### [What is expected]
Lines holding the string "progress": copy each one from the listing below.

### [Exercise material]

import Mathlib.MeasureTheory.Measure.Lebesgue.EqHaar
import Summits.AtomisticToContinuum.Crystallization.Theorems.FreeSplittingCertificatesStrictSplittingRuleFarPencilSplitWeight

/-!
# `StrictSplittingRule` (stmt-AtomisticToContinuum-12560): discharging the hypotheses of the P1-class far theorem — null faces, local affinity, affine tail, the ledger's weight

Route `FreeSplittingCertificates`, crux r3 `StrictSplittingRule` (H12⋆ = `stub_coreJointCoercive`), unit b2b-freesplit-B gen 18.
VALUE = bookkeeping lemmas for item (2) of HOME FAR-LEMMA-SPEC §15 (d) (the P1 interpolant OBJECT): the far half of the assembly is the single
theorem `farPencil4_weighted_integral_le_of_locallyAffine` (`…FarPencilFlux4LocallyAffine`), whose hypotheses on the interpolated field `v` are
(i) `LipschitzWith K v`, (ii) `volume S = 0`, (iii) `v` affine on a ball around every `x ∉ S`, (iv) an affine tail, plus three weight hypotheses.
Here: (ii) for `S` inside a countable union of proper affine subspaces (the planes of the element faces: `Measure.addHaar_affineSubspace`);
(iii) from "affine on each cell of a cover whose frontiers lie in `S`"; (iv) from `EqOn` on the tail region; and the weight hypotheses are
those of the ledger's split weight `fpChi R₁² R₂²` (`…FarPencilSplitWeight`), giving `farPencil4_weighted_integral_le_fpChi` for ANY
pointwise certificate (+ instance B; instance D is `farPencilD_weighted_integral_le_fpChi`).  (i) — Lipschitz continuity of a continuous
cellwise-affine field — is left to the interpolant file (it needs the mesh's local finiteness).  NOT a proof of H12⋆, NOT summit progress.
-/

noncomputable section

open MeasureTheory Topology Filter Set Metric
open scoped NNReal

namespace Summit.AtomisticToContinuum.Crystallization.Theorems.StrictSplittingRuleBirth

/-- A countable union of proper affine subspaces of `ℝ³` (e.g. the planes carrying the faces of a locally finite polyhedral mesh) is
Lebesgue-null — the `volume S = 0` hypothesis of `farPencil4_weighted_integral_le_of_locallyAffine` for `S` = the element faces. -/
theorem volume_iUnion_affineSubspace_eq_zero {ι : Type*} [Countable ι] (P : ι → AffineSubspace ℝ (Fin 3 → ℝ))
    (hP : ∀ i, P i ≠ ⊤) : volume (⋃ i, (P i : Set (Fin 3 → ℝ))) = 0 := by
  refine measure_iUnion_null fun i => ?_
  exact Measure.addHaar_affineSubspace volume (P i) (hP i)

/-- Any set contained in a countable union of proper affine subspaces is null. -/
theorem volume_eq_zero_of_subset_iUnion_affineSubspace {ι : Type*} [Countable ι] (P : ι → AffineSubspace ℝ (Fin 3 → ℝ))
    (hP : ∀ i, P i ≠ ⊤) {S : Set (Fin 3 → ℝ)} (hS : S ⊆ ⋃ i, (P i : Set (Fin 3 → ℝ))) : volume S = 0 :=
  measure_mono_null hS (volume_iUnion_affineSubspace_eq_zero P hP)

/-- **Local affinity off the faces.**  If `v` is affine on each cell of a cover of `ℝ³` (`v y = c_i + L_i y` on `cells i`) and `S` contains the
frontier of every cell, then at every `x ∉ S` the field `v` coincides with an affine map on a ball around `x` — the `hloc` hypothesis of
`farPencil4_weighted_integral_le_of_locallyAffine`. -/
theorem locallyAffine_of_cellwise_affine {ι : Type*} {v : (Fin 3 → ℝ) → (Fin 3 → ℝ)} {cells : ι → Set (Fin 3 → ℝ)}
    {S : Set (Fin 3 → ℝ)} (hcover : ∀ x, ∃ i, x ∈ cells i)
    (haff : ∀ i, ∃ (c : Fin 3 → ℝ) (L : (Fin 3 → ℝ) →L[ℝ] (Fin 3 → ℝ)), ∀ y ∈ cells i, v y = c + L y)
    (hS : ∀ i, frontier (cells i) ⊆ S) :
    ∀ x, x ∉ S → ∃ r > 0, ∃ L : (Fin 3 → ℝ) →L[ℝ] (Fin 3 → ℝ), ∀ y ∈ ball x r, v y = v x + L (y - x) := by
  intro x hx
  obtain ⟨i, hi⟩ := hcover x
  obtain ⟨c, L, hL⟩ := haff i
  have hint : x ∈ interior (cells i) := by
    rw [← self_sdiff_frontier]
    exact ⟨hi, fun h => hx (hS i h)⟩
  obtain ⟨r, hr, hball⟩ := Metric.isOpen_iff.1 isOpen_interior x hint
  refine ⟨r, hr, L, fun y hy => ?_⟩
  have hy' : y ∈ cells i := interior_subset (hball hy)
  rw [hL y hy', hL x hi, map_sub]
  abel

/-- The same with cells given as a set family covering `univ`. -/
theorem locallyAffine_of_cellwise_affine' {ι : Type*} {v : (Fin 3 → ℝ) → (Fin 3 → ℝ)} {cells : ι → Set (Fin 3 → ℝ)}
    {S : Set (Fin 3 → ℝ)} (hcover : (⋃ i, cells i) = univ)
    (haff : ∀ i, ∃ (c : Fin 3 → ℝ) (L : (Fin 3 → ℝ) →L[ℝ] (Fin 3 → ℝ)), ∀ y ∈ cells i, v y = c + L y)
    (hS : ∀ i, frontier (cells i) ⊆ S) :
    ∀ x, x ∉ S → ∃ r > 0, ∃ L : (Fin 3 → ℝ) →L[ℝ] (Fin 3 → ℝ), ∀ y ∈ ball x r, v y = v x + L (y - x) := by
  refine locallyAffine_of_cellwise_affine (fun x => ?_) haff hS
  have hx : x ∈ ⋃ i, cells i := by rw [hcover]; exact mem_univ x
  simpa using hx

/-- **Affine tail from cellwise data.**  If `v y = b₀ + y·A` on every cell that meets `{‖y‖ ≥ R}` … stated directly: a field that agrees with
the affine map `y ↦ b₀ + y·A` on `{y | R ≤ ‖y‖}` satisfies the `htail` hypothesis verbatim (bookkeeping lemma for the interpolant of a
finitely supported lattice displacement co-rotated to its far field). -/
theorem affineTail_of_eqOn {v : (Fin 3 → ℝ) → (Fin 3 → ℝ)} {R : ℝ} {b₀ : Fin 3 → ℝ} {A : Fin 3 → Fin 3 → ℝ}
    (h : EqOn v (fun y j => b₀ j + (y 0 * A 0 j + y 1 * A 1 j + y 2 * A 2 j)) {y | R ≤ ‖y‖}) :
    ∀ y : Fin 3 → ℝ, R ≤ ‖y‖ → ∀ j, v y j = b₀ j + (y 0 * A 0 j + y 1 * A 1 j + y 2 * A 2 j) := by
  intro y hy j
  have := h hy
  exact congrFun this j

/-- **The far half for ANY pointwise certificate with the ledger's split weight** `χ = fpChi R₁² R₂²` (`0 < R₁ < R₂`): for `v` `K`-Lipschitz,
locally affine off a null set `S` and affine for `‖y‖ ≥ R`, and a certificate `N(f_S,f_A,D,C) + div(aΦ₁+bΦ₂+cΦ₃+nΨ₁) ≤ t·Den` at every `x ≠ 0`:
`∫ χ²·N(v) ≤ t·∫ χ²·Den(v) + ∫ 2χ⟪∇χ, Φ(v)⟫`.  NOT a proof of H12⋆, NOT summit progress. -/
theorem farPencil4_weighted_integral_le_fpChi {fS fA D C a b c n t : ℝ}
    (hcert : ∀ (x w : Fin 3 → ℝ) (G : Fin 3 → Fin 3 → ℝ), x ≠ 0 → fpNumI fS fA D C x w G + fpDivFlux4 a b c n x w G ≤ t * fpDen x G)
    {v : (Fin 3 → ℝ) → (Fin 3 → ℝ)} {K : ℝ≥0} {R R1 R2 : ℝ} {b₀ : Fin 3 → ℝ} {A : Fin 3 → Fin 3 → ℝ} {S : Set (Fin 3 → ℝ)}
    (hR1 : 0 < R1) (hR12 : R1 < R2) (hv : LipschitzWith K v) (hS : volume S = 0)
    (hloc : ∀ x, x ∉ S → ∃ r > 0, ∃ L : (Fin 3 → ℝ) →L[ℝ] (Fin 3 → ℝ), ∀ y ∈ ball x r, v y = v x + L (y - x))
    (htail : ∀ y : Fin 3 → ℝ, R ≤ ‖y‖ → ∀ j, v y j = b₀ j + (y 0 * A 0 j + y 1 * A 1 j + y 2 * A 2 j)) :
    ∫ x, fpChi (R1 ^ 2) (R2 ^ 2) x ^ 2 * fpNumI fS fA D C x (v x) (fpGrad v x) ≤
      t * (∫ x, fpChi (R1 ^ 2) (R2 ^ 2) x ^ 2 * fpDen x (fpGrad v x)) +
        ∫ x, 2 * fpChi (R1 ^ 2) (R2 ^ 2) x * fpFlux4DotGrad a b c n v (fpChi (R1 ^ 2) (R2 ^ 2)) x := by
  have hlt : R1 ^ 2 < R2 ^ 2 := by nlinarith
  have hR2 : 0 ≤ R2 := by linarith
  have htail' : ∀ y : Fin 3 → ℝ, max R R2 ≤ ‖y‖ → ∀ j, v y j = b₀ j + (y 0 * A 0 j + y 1 * A 1 j + y 2 * A 2 j) :=
    fun y hy j => htail y ((le_max_left _ _).trans hy) j
  have hχ1 : ∀ y : Fin 3 → ℝ, max R R2 ≤ ‖y‖ → fpChi (R1 ^ 2) (R2 ^ 2) y = 1 :=
    fun y hy => fpChi_eq_one_of_norm_ge hlt hR2 le_rfl y ((le_max_right _ _).trans hy)
  exact farPencil4_weighted_integral_le_of_locallyAffine hcert hv hS hloc (contDiff_two_fpChi _ _)
    (zero_notMem_tsupport_fpChi (by positivity) hlt) htail' hχ1

/-- **Instance: the conservative certificate B with the ledger's weight** (`t = 27/50`, flux `(259/720, 1111/720, −413/360, 247/1800)`; the
all-kernel route via the base-radius inflation bound `h1_tau_inflation_num`).  NOT a proof of H12⋆, NOT summit progress. -/
theorem farPencilB_weighted_integral_le_fpChi {v : (Fin 3 → ℝ) → (Fin 3 → ℝ)} {K : ℝ≥0} {R R1 R2 : ℝ}
    {b₀ : Fin 3 → ℝ} {A : Fin 3 → Fin 3 → ℝ} {S : Set (Fin 3 → ℝ)} (hR1 : 0 < R1) (hR12 : R1 < R2)
    (hv : LipschitzWith K v) (hS : volume S = 0)
    (hloc : ∀ x, x ∉ S → ∃ r > 0, ∃ L : (Fin 3 → ℝ) →L[ℝ] (Fin 3 → ℝ), ∀ y ∈ ball x r, v y = v x + L (y - x))
    (htail : ∀ y : Fin 3 → ℝ, R ≤ ‖y‖ → ∀ j, v y j = b₀ j + (y 0 * A 0 j + y 1 * A 1 j + y 2 * A 2 j)) :
    ∫ x, fpChi (R1 ^ 2) (R2 ^ 2) x ^ 2 * fpNumI (16 / 5) (16 / 5) (5 / 4) (3 / 4) x (v x) (fpGrad v x) ≤
      27 / 50 * (∫ x, fpChi (R1 ^ 2) (R2 ^ 2) x ^ 2 * fpDen x (fpGrad v x)) +
        ∫ x, 2 * fpChi (R1 ^ 2) (R2 ^ 2) x *
          fpFlux4DotGrad (259 / 720) (1111 / 720) (-(413 / 360)) (247 / 1800) v (fpChi (R1 ^ 2) (R2 ^ 2)) x :=
  farPencil4_weighted_integral_le_fpChi farPencilCert_B hR1 hR12 hv hS hloc htail

end Summit.AtomisticToContinuum.Crystallization.Theorems.StrictSplittingRuleBirth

### [Response to this task]
cellwise-affine field — is left to the interpolant file (it needs the mesh's local finiteness).  NOT a proof of H12⋆, NOT summit progress.
`∫ χ²·N(v) ≤ t·∫ χ²·Den(v) + ∫ 2χ⟪∇χ, Φ(v)⟫`.  NOT a proof of H12⋆, NOT summit progress. -/
all-kernel route via the base-radius inflation bound `h1_tau_inflation_num`).  NOT a proof of H12⋆, NOT summit progress. -/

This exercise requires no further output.